* _AIM OF THE EXERCISE_: Restate the data that follows exactly as it stands, beginning with the first line and ending with the line that contains "have hHpos : 0 < H := hH₁pos.trans_le hH".

↓↓↓

/-- **The linear shadow of finite type is the Technical Hypothesis**: if `(x, eˣ)` has
transcendence type `≤ τ` (`τ ≥ 0`) and `x` is `ℚ`-linearly independent, then `x` satisfies T.H.
in the exact syntactic form of the route (`|h·x| ≥ exp(−c (2 + log(1+H))^τ) ≥ exp(−H^ε)` for
`H ≥ H₀(ε)`). In particular stub CORE FINITE TYPE strengthens crux `THOnExpAlgebraic` from
linear to polynomial forms. [folklore] -/
theorem th_of_hasTranscendenceType {n : ℕ} {x : Fin n → ℂ} (hli : LinearIndependent ℚ x)
    {τ : ℝ} (hτ : 0 ≤ τ) (hT : HasTranscendenceType (Sum.elim x (Complex.exp ∘ x)) τ) :
    ∀ ε : ℝ, 0 < ε → ∃ H₀ : ℝ, 0 < H₀ ∧ ∀ H : ℝ, H₀ ≤ H → ∀ h : Fin n → ℤ, h ≠ 0 →
      (∀ i, (|h i| : ℝ) ≤ H) → Real.exp (-H ^ ε) ≤ ‖∑ i, (h i : ℂ) * x i‖ := by
  obtain ⟨c, hc, hQ⟩ := hT
  intro ε hε
  obtain ⟨H₁, hH₁pos, hH₁⟩ := exists_size_bound c τ ε hτ hε
  refine ⟨H₁, hH₁pos, fun H hH h hh hbd => ?_⟩
  have hHpos : 0 < H := hH₁pos.trans_le hH
  set Q : MvPolynomial (Fin n ⊕ Fin n) ℤ := ∑ i, MvPolynomial.C (h i) * MvPolynomial.X (Sum.inl i)
    with hQdef
  have hQeval : MvPolynomial.aeval (Sum.elim x (Complex.exp ∘ x)) Q = ∑ i, (h i : ℂ) * x i := by
    simp [hQdef, map_sum]
  have hne : MvPolynomial.aeval (Sum.elim x (Complex.exp ∘ x)) Q ≠ 0 := by
    rw [hQeval]; exact sum_intCast_mul_ne_zero hli hh
  have hsize : polySize Q ≤ 2 + Real.log (1 + H) := polySize_linear_le h hHpos.le hbd
  calc Real.exp (-H ^ ε) ≤ Real.exp (-(c * polySize Q ^ τ)) := by
        rw [Real.exp_le_exp, neg_le_neg_iff]
        calc c * polySize Q ^ τ ≤ c * (2 + Real.log (1 + H)) ^ τ :=
              mul_le_mul_of_nonneg_left (Real.rpow_le_rpow (polySize_nonneg Q) hsize hτ) hc.le
          _ ≤ H ^ ε := hH₁ H hH
    _ ≤ ‖MvPolynomial.aeval (Sum.elim x (Complex.exp ∘ x)) Q‖ := hQ Q hne
    _ = ‖∑ i, (h i : ℂ) * x i‖ := by rw [hQeval]
/-
Copyright: the b2b-balaban T⁴-continuum CRUX team, row NE7b leaf lineage `t4-ne7b-formalise-leaf-03` (gen 144). Project licence.
-/
import Literature.Analysis.InnerProduct.CholeskyResidualEigenvalueBounds
import Literature.MathematicalPhysics.QuantumFieldTheory.Balaban1983to89.B9SectEKernel
import Literature.MathematicalPhysics.QuantumFieldTheory.Balaban1983to89.SchurTest
import Mathlib.Analysis.SpecialFunctions.Exp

↑↑↑

* _RESPONSE FOR THIS EXERCISE_:
/-- **The linear shadow of finite type is the Technical Hypothesis**: if `(x, eˣ)` has
transcendence type `≤ τ` (`τ ≥ 0`) and `x` is `ℚ`-linearly independent, then `x` satisfies T.H.
in the exact syntactic form of the route (`|h·x| ≥ exp(−c (2 + log(1+H))^τ) ≥ exp(−H^ε)` for
`H ≥ H₀(ε)`). In particular stub CORE FINITE TYPE strengthens crux `THOnExpAlgebraic` from
linear to polynomial forms. [folklore] -/
theorem th_of_hasTranscendenceType {n : ℕ} {x : Fin n → ℂ} (hli : LinearIndependent ℚ x)
    {τ : ℝ} (hτ : 0 ≤ τ) (hT : HasTranscendenceType (Sum.elim x (Complex.exp ∘ x)) τ) :
    ∀ ε : ℝ, 0 < ε → ∃ H₀ : ℝ, 0 < H₀ ∧ ∀ H : ℝ, H₀ ≤ H → ∀ h : Fin n → ℤ, h ≠ 0 →
      (∀ i, (|h i| : ℝ) ≤ H) → Real.exp (-H ^ ε) ≤ ‖∑ i, (h i : ℂ) * x i‖ := by
  obtain ⟨c, hc, hQ⟩ := hT
  intro ε hε
  obtain ⟨H₁, hH₁pos, hH₁⟩ := exists_size_bound c τ ε hτ hε
  refine ⟨H₁, hH₁pos, fun H hH h hh hbd => ?_⟩
  have hHpos : 0 < H := hH₁pos.trans_le hH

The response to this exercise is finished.